Do you have an Email policy in place for your organization? If you don’t, you’d better get one fast. Email policies are important since they spell out what the company considers as appropriate email usage and more importantly, what is considered as inappropriate usage. You can either create a separate email usage policy or you can include an email policy section in your Employee handbook. In both cases it is a good idea to ask the employees to sign the policy, indicating that they have read and understood the document.
What kind of subjects should you cover in your email policy? Here is a list of ten points to include:
#1 Email risks: The policy should list email risks to make users aware of the potential harmful effects of their actions. Advise users that sending an email is like sending a postcard: if you don’t want it posted on a bulletin board, then don’t send it.
#2 Best practices: This should include email etiquette and writing rules in order to uphold the good reputation of the company and to deliver quality customer service. For instance, include 5 etiquette rules: 1. Do not write emails in capitals, 2. Enable spell checking, 3. Read the email before you send it.4. Include a signature conform company format, 5. Use proper grammar and punctuation. Also include instructions on compressing attachments to save bandwidth.

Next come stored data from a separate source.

/-- **B2Q♭ with the regular signed pair-Čebotarev supply DISCHARGED** (`regularPairSupply_of_heegner`): on the whole habitat modulo Q2 and
(NPh_K) only — non-CM, odd Tamagawa product, `ρ_{E,2^n}` onto; `K` imaginary quadratic, `d_K` odd `≠ −3`, Heegner; `d₁` with `2^{M₀+1} ∤ P(1)`;
`w(E) = +1` — **a class `s₀ ∈ Sel_(2^M)(E/ℚ)` with `2^{M₀−1} • s₀ ≠ 0` yields a transposition-deep Kolyvagin prime `ℓ` (index `≥ 2`,
Frobenius involution of `E[2]` moving a point, complex conjugation on `K`) and a datum of conductor `1·ℓ`, compatible with `d₁`, with
`P(1·ℓ) ∉ 2E(K[1·ℓ])`.**  BSD is NOT proved by this. [cite: McCallumLMS1991, §5 Lemma 5.3, Thm. 5.4] [cite: Kolyvagin1989Izv, Thm. B₂] -/
theorem exists_transpositionDeep_primitive_of_two_pow_pred_smul_ne_zero_of_nonPhantom (hQ2 : KolyvaginRelationAtTwo)
    (W : WeierstrassCurve ℚ) [W.IsElliptic] [W.IsGloballyMinimal] [NeZero (W.conductorNorm ℤ)] (hcm : ¬ W.HasCM)
    (hT : Odd W.tamagawaProduct)
    (K : Type) [Field K] [NumberField K] (hIQ : IsImaginaryQuadratic K) (hodd : Odd (NumberField.discr K))
    (h3 : NumberField.discr K ≠ -3) (hHe : SatisfiesHeegnerHypothesis (W.conductorNorm ℤ) K)
    (hρ : ∀ n : ℕ, 0 < n → W.HasSurjectiveModNGaloisRep ((2 : ℤ) ^ n))
    (hNPh : ∀ (L : ℕ), 1 ≤ L → ∀ z : galH1Torsion (W.baseChange K) ((2 ^ L : ℕ) : ℤ),
      (∀ ρ' ∈ torsionFixing (W.baseChange K) ((2 ^ L : ℕ) : ℤ), h1Eval (W.baseChange K) ((2 ^ L : ℕ) : ℤ) z ρ' = 0) →
      (∀ w : HeightOneSpectrum (𝓞 K), z ∈ selmerLocalKer (W.baseChange K) (w.adicCompletion K) ((2 ^ L : ℕ) : ℤ)) → z = 0)
    (Dt : ModularParametrizationData W (W.conductorNorm ℤ)) (β : ℤ) (ι : K →+* ℂ) (d₁ : KolyvaginHeegnerData Dt β ι 1) (M₀ : ℕ)
    (hndiv : ¬ ∃ Q : (W.baseChange (ringClassField K ι 1)).toAffine.Point, ((2 ^ (M₀ + 1) : ℕ) : ℤ) • Q = d₁.derivedPoint)
    (hw1 : W.rootNumber = 1)
    (M : ℕ) (s₀ : galH1Torsion W ((2 ^ M : ℕ) : ℤ)) (hs₀ : s₀ ∈ selmerGroup W ((2 ^ M : ℕ) : ℤ))
    (hne : ((2 ^ (M₀ - 1) : ℕ) : ℤ) • s₀ ≠ 0) :
    ∃ (ℓ : ℕ) (d : KolyvaginHeegnerData Dt β ι (1 * ℓ)),
      Zhang2014.IsKolyvaginPrime (W.conductorNorm ℤ) W K 2 ℓ ∧ 2 ≤ Zhang2014.kolyvaginIndex W 2 ℓ ∧
      (∃ (v : HeightOneSpectrum (𝓞 ℚ)) (𝔓 : Ideal (absIntegers (𝓞 ℚ) ℚ)) (h c₀ : absoluteGaloisGroup ℚ),
          (ℓ : 𝓞 ℚ) ∈ v.asIdeal ∧ 𝔓 ∈ v.primesAbove ∧ IsArithFrobAt (𝓞 ℚ) h 𝔓 ∧ IsComplexConjugation (Rat.castHom ℝ) c₀ ∧
          (∀ X : geomTorsion W ((2 : ℕ) : ℤ), h • h • X = X) ∧
          (∃ u : geomTorsion W ((2 : ℕ) : ℤ), h • u ≠ u) ∧
          ∀ (e : K →ₐ[ℚ] AlgebraicClosure ℚ) (z : K), h • e z = c₀ • e z) ∧
      (∀ s ∈ d₁.S, ∃ s' ∈ d.S, ∀ (x : ringClassField K ι 1) (x' : ringClassField K ι (1 * ℓ)),
          (x : ℂ) = x' → ((s' x' : ringClassField K ι (1 * ℓ)) : ℂ) = (s x : ℂ)) ∧
      (∀ (x : ringClassField K ι 1) (x' : ringClassField K ι (1 * ℓ)), (x : ℂ) = x' → d.emb x' = d₁.emb x) ∧
      ¬ ∃ Q : (W.baseChange (ringClassField K ι (1 * ℓ))).toAffine.Point, (2 : ℤ) • Q = d.derivedPoint :=
  exists_transpositionDeep_primitive_of_two_pow_pred_smul_ne_zero_of_nonPhantom_of_regularPairSupply' hQ2 W hcm hT K hIQ hodd h3 hHe hρ hNPh
    Dt β ι d₁ M₀ hndiv hw1 (regularPairSupply_of_heegner W K hIQ hodd hHe hρ) M s₀ hs₀ hne

/-- **B2Q♭ ON THE MULTIPLICATIVE CUT, everything discharged but Q2** (U_T / U⁺_T's frame: an odd multiplicative prime `v` and the two
Theorem-B₂ non-square side conditions feed (NPh_K) by `NonPhantomPow.nonPhantomAtTwo_of_hasMultiplicativeReductionAt`): **a class
`s₀ ∈ Sel_(2^M)(E/ℚ)` with `2^{M₀−1} • s₀ ≠ 0` yields a transposition-deep prime-level K₄-witness** (as in `…_of_nonPhantom`).  ANY sign of `Δ(E)`.
BSD is NOT proved by this. [cite: McCallumLMS1991, §5 Lemma 5.3, Thm. 5.4] [cite: Kolyvagin1989Izv, Thm. B₂, §3] [cite: LawsonWuthrich2016, §7.1] -/
theorem exists_transpositionDeep_primitive_of_two_pow_pred_smul_ne_zero (hQ2 : KolyvaginRelationAtTwo)
    (W : WeierstrassCurve ℚ) [W.IsElliptic] [W.IsGloballyMinimal] [NeZero (W.conductorNorm ℤ)] (hcm : ¬ W.HasCM)
    (hT : Odd W.tamagawaProduct) (v : HeightOneSpectrum (𝓞 ℚ)) (h2v : ((2 : ℕ) : 𝓞 ℚ) ∉ v.asIdeal)
    (hNv : ((W.conductorNorm ℤ : ℕ) : 𝓞 ℚ) ∈ v.asIdeal) (hmult : W.HasMultiplicativeReductionAt v)
    (K : Type) [Field K] [NumberField K] (hIQ : IsImaginaryQuadratic K) (hodd : Odd (NumberField.discr K))
    (h3 : NumberField.discr K ≠ -3) (hHe : SatisfiesHeegnerHypothesis (W.conductorNorm ℤ) K)
    (hsq1 : ¬ IsSquare ((NumberField.discr K : ℚ) * -|W.Δ|)) (hsq2 : ¬ IsSquare ((NumberField.discr K : ℚ) * (-(2 * |W.Δ|))))
    (hρ : ∀ n : ℕ, 0 < n → W.HasSurjectiveModNGaloisRep ((2 : ℤ) ^ n))
    (Dt : ModularParametrizationData W (W.conductorNorm ℤ)) (β : ℤ) (ι : K →+* ℂ) (d₁ : KolyvaginHeegnerData Dt β ι 1) (M₀ : ℕ)
    (hndiv : ¬ ∃ Q : (W.baseChange (ringClassField K ι 1)).toAffine.Point, ((2 ^ (M₀ + 1) : ℕ) : ℤ) • Q = d₁.derivedPoint)
    (hw1 : W.rootNumber = 1)
    (M : ℕ) (s₀ : galH1Torsion W ((2 ^ M : ℕ) : ℤ)) (hs₀ : s₀ ∈ selmerGroup W ((2 ^ M : ℕ) : ℤ))
    (hne : ((2 ^ (M₀ - 1) : ℕ) : ℤ) • s₀ ≠ 0) :
    ∃ (ℓ : ℕ) (d : KolyvaginHeegnerData Dt β ι (1 * ℓ)),
      Zhang2014.IsKolyvaginPrime (W.conductorNorm ℤ) W K 2 ℓ ∧ 2 ≤ Zhang2014.kolyvaginIndex W 2 ℓ ∧
      (∃ (v : HeightOneSpectrum (𝓞 ℚ)) (𝔓 : Ideal (absIntegers (𝓞 ℚ) ℚ)) (h c₀ : absoluteGaloisGroup ℚ),
          (ℓ : 𝓞 ℚ) ∈ v.asIdeal ∧ 𝔓 ∈ v.primesAbove ∧ IsArithFrobAt (𝓞 ℚ) h 𝔓 ∧ IsComplexConjugation (Rat.castHom ℝ) c₀ ∧
          (∀ X : geomTorsion W ((2 : ℕ) : ℤ), h • h • X = X) ∧
          (∃ u : geomTorsion W ((2 : ℕ) : ℤ), h • u ≠ u) ∧
          ∀ (e : K →ₐ[ℚ] AlgebraicClosure ℚ) (z : K), h • e z = c₀ • e z) ∧
      (∀ s ∈ d₁.S, ∃ s' ∈ d.S, ∀ (x : ringClassField K ι 1) (x' : ringClassField K ι (1 * ℓ)),
          (x : ℂ) = x' → ((s' x' : ringClassField K ι (1 * ℓ)) : ℂ) = (s x : ℂ)) ∧
      (∀ (x : ringClassField K ι 1) (x' : ringClassField K ι (1 * ℓ)), (x : ℂ) = x' → d.emb x' = d₁.emb x) ∧
      ¬ ∃ Q : (W.baseChange (ringClassField K ι (1 * ℓ))).toAffine.Point, (2 : ℤ) • Q = d.derivedPoint := by
  have hN : (W.conductorNorm ℤ) ≠ 0 := NeZero.ne _
  have hNPh : ∀ (L : ℕ), 1 ≤ L → ∀ z : galH1Torsion (W.baseChange K) ((2 ^ L : ℕ) : ℤ),
      (∀ ρ' ∈ torsionFixing (W.baseChange K) ((2 ^ L : ℕ) : ℤ), h1Eval (W.baseChange K) ((2 ^ L : ℕ) : ℤ) z ρ' = 0) →
      (∀ w : HeightOneSpectrum (𝓞 K), z ∈ selmerLocalKer (W.baseChange K) (w.adicCompletion K) ((2 ^ L : ℕ) : ℤ)) → z = 0 :=
    fun L hL z hz hzS ↦ NonPhantomPow.nonPhantomAtTwo_of_hasMultiplicativeReductionAt (W := W) (K := K) hT hρ hIQ hodd hsq1 hsq2 hN hHe
      h2v hNv hmult L hL z hz (fun w _ ↦ hzS w)
  exact exists_transpositionDeep_primitive_of_two_pow_pred_smul_ne_zero_of_nonPhantom hQ2 W hcm hT K hIQ hodd h3 hHe hρ hNPh Dt β ι d₁ M₀
    hndiv hw1 M s₀ hs₀ hne

/-- **THE K4Pos / K4Neg SHAPE.**  On the same frame (multiplicative cut, Q2 by name), from ONE class `s₀ ∈ Sel_(2^M)(E/ℚ)` with
`2^{M₀−1} • s₀ ≠ 0`: the CONCLUSION of the route items `K4Pos` (stmt-31469) and `K4Neg` (31526) VERBATIM in shape — `∃ n` square-free (here
`n = 1·ℓ`, ONE prime), `∃ d : KolyvaginHeegnerData Dt β ι n`, every `ℓ ∣ n` a Zhang–Kolyvagin prime at `2` of index `≥ 2` carrying an
arithmetic Frobenius that MOVES a point of `E[2]` (the transposition-deep clause of K4Pos; on `Δ < 0` such a Frobenius, which also acts on `K`
as a complex conjugation, is K4Neg's `FrobEqFrobInfty`-type prime up to the tree's bookkeeping), and `P(n) ∉ 2E(K[n])`.  So K₄⁺/K₄ are
implied, modulo Q2 on the cut, by «`Sel_(2^∞)(E/ℚ)` has a class of order `2^{M₀}`» = «Kolyvagin's B₂ over `ℚ` is SHARP for `E`».
BSD is NOT proved by this; K4Pos is NOT proved by this. [cite: McCallumLMS1991, §5 Thm. 5.4] [cite: Kolyvagin1989Izv, Thm. B₂] -/
theorem kFourPos_shape_of_two_pow_pred_smul_ne_zero (hQ2 : KolyvaginRelationAtTwo)
    (W : WeierstrassCurve ℚ) [W.IsElliptic] [W.IsGloballyMinimal] [NeZero (W.conductorNorm ℤ)] (hcm : ¬ W.HasCM)
    (hT : Odd W.tamagawaProduct) (v : HeightOneSpectrum (𝓞 ℚ)) (h2v : ((2 : ℕ) : 𝓞 ℚ) ∉ v.asIdeal)
    (hNv : ((W.conductorNorm ℤ : ℕ) : 𝓞 ℚ) ∈ v.asIdeal) (hmult : W.HasMultiplicativeReductionAt v)
    (K : Type) [Field K] [NumberField K] (hIQ : IsImaginaryQuadratic K) (hodd : Odd (NumberField.discr K))
    (h3 : NumberField.discr K ≠ -3) (hHe : SatisfiesHeegnerHypothesis (W.conductorNorm ℤ) K)
    (hsq1 : ¬ IsSquare ((NumberField.discr K : ℚ) * -|W.Δ|)) (hsq2 : ¬ IsSquare ((NumberField.discr K : ℚ) * (-(2 * |W.Δ|))))
    (hρ : ∀ n : ℕ, 0 < n → W.HasSurjectiveModNGaloisRep ((2 : ℤ) ^ n))
    (Dt : ModularParametrizationData W (W.conductorNorm ℤ)) (β : ℤ) (ι : K →+* ℂ) (d₁ : KolyvaginHeegnerData Dt β ι 1) (M₀ : ℕ)
    (hndiv : ¬ ∃ Q : (W.baseChange (ringClassField K ι 1)).toAffine.Point, ((2 ^ (M₀ + 1) : ℕ) : ℤ) • Q = d₁.derivedPoint)
    (hw1 : W.rootNumber = 1)
    (hsharp : ∃ (M : ℕ) (s₀ : galH1Torsion W ((2 ^ M : ℕ) : ℤ)), s₀ ∈ selmerGroup W ((2 ^ M : ℕ) : ℤ) ∧ ((2 ^ (M₀ - 1) : ℕ) : ℤ) • s₀ ≠ 0) :
    ∃ (n : ℕ) (d : KolyvaginHeegnerData Dt β ι n), Squarefree n ∧
      (∀ ℓ ∈ n.primeFactors, Zhang2014.IsKolyvaginPrime (W.conductorNorm ℤ) W K 2 ℓ ∧ 2 ≤ Zhang2014.kolyvaginIndex W 2 ℓ ∧
        ∃ (v : HeightOneSpectrum (𝓞 ℚ)) (𝔓 : Ideal (absIntegers (𝓞 ℚ) ℚ)) (h : absoluteGaloisGroup ℚ),
          ((ℓ : ℕ) : 𝓞 ℚ) ∈ v.asIdeal ∧ 𝔓 ∈ v.primesAbove ∧ IsArithFrobAt (𝓞 ℚ) h 𝔓 ∧ ∃ u : W.geomTorsion ((2 : ℕ) : ℤ), h • u ≠ u) ∧
      ¬ ∃ Q : (W.baseChange (ringClassField K ι n)).toAffine.Point, (2 : ℤ) • Q = d.derivedPoint := by
  obtain ⟨M, s₀, hs₀, hne⟩ := hsharp
  obtain ⟨ℓ, d, hkol, hidx, ⟨v', 𝔓, h, c₀, hℓv, h𝔓, hh, -, -, hhu, -⟩, -, -, hwit⟩ :=
    exists_transpositionDeep_primitive_of_two_pow_pred_smul_ne_zero hQ2 W hcm hT v h2v hNv hmult K hIQ hodd h3 hHe hsq1 hsq2 hρ Dt β ι d₁ M₀
      hndiv hw1 M s₀ hs₀ hne
  have hℓp : ℓ.Prime := hkol.1
  refine ⟨1 * ℓ, d, by rw [one_mul]; exact hℓp.squarefree, fun q hq ↦ ?_, hwit⟩
  rw [one_mul, hℓp.primeFactors, Finset.mem_singleton] at hq
  subst hq
  exact ⟨hkol, hidx, v', 𝔓, h, hℓv, h𝔓, hh, hhu⟩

#3 Personal usage: The policy should state whether personal emails are accepted and if so, to what extent. You can for instance set limits on the times of day that personal emails can be sent (only during breaks), or you could require personal emails to be saved in a separate folder. In addition, state that employees are prohibited from sending or receiving certain email attachments, such as exe, mp3 or vbs files. You could also include a maximum file size for attachments sent via email.
#4 Wastage of resources: Warn users that they are making use of the company’s email system and that they should not engage in non-business activities that unnecessarily tie up network traffic. The policy must also cover the use of newsletters & newsgroups. For instance you can state that employees may only subscribe to a newsletter or newsgroup if this directly relates to their job.
#5 Prohibited content: The policy should expressly state that the email system is not to be used for the creation or distribution of any offensive, or disruptive messages, including messages containing offensive comments about race, gender, age, sexual orientation, pornography, religious or political beliefs, national origin or disability. State that employees who receive any emails with this content should report the matter to their supervisor immediately. Moreover, employees should not use email to discuss competitors, potential acquisitions or mergers or to give their opinion about another firm. Unlawful messages, such as copyright infringing emails should also be prohibited.
#6 Document retention policy: Include information on whether or not email will be archived and for how long. If your organization is required to archive email messages, state that all emails will be archived and include the number of years that the records will be kept. If you are not required to archive your emails, notify your users about whether they can or should delete emails after a number of months or years.
#7 Treatment of confidential data: Include rules and guidelines on how employees should deal with your company’s confidential information and trade secrets. They should also be aware that they should not forward any confidential messages or attachments from other companies without permission. Make employees encrypt any confidential information that is sent via email and change passwords regularly.
#8 Email disclaimer: If you are adding a disclaimer to employees’ emails, you should inform them of this and state the disclaimer text that is added. Download the free white paper ‘Email Disclaimers – The legal and practical issues’ to learn more about why you need to add email disclaimers.
#9 Email monitoring: If you are going to monitor your employees’ emails, you must state this in your email policy. Warn that employees should have no expectation of privacy in anything they create, store, send or receive on the company’s computer system and that the company may, but is not obliged to monitor messages without prior notice. If you do not mention that the company is not obliged to monitor messages, an employee could potentially sue the company for failing to block a particular message.
#10 Measures & violation reporting: Warn that if an employee is found to be in breach of the email policy rules, this could result in disciplinary action, up to and including termination. If an employee witnesses email policy abuse they are required to report the incident immediately. Include contact details of who to contact if a violation of the policy rules is detected. This could be a supervisor but it might also be a good idea to appoint a specific contact person to report email policy breaches to.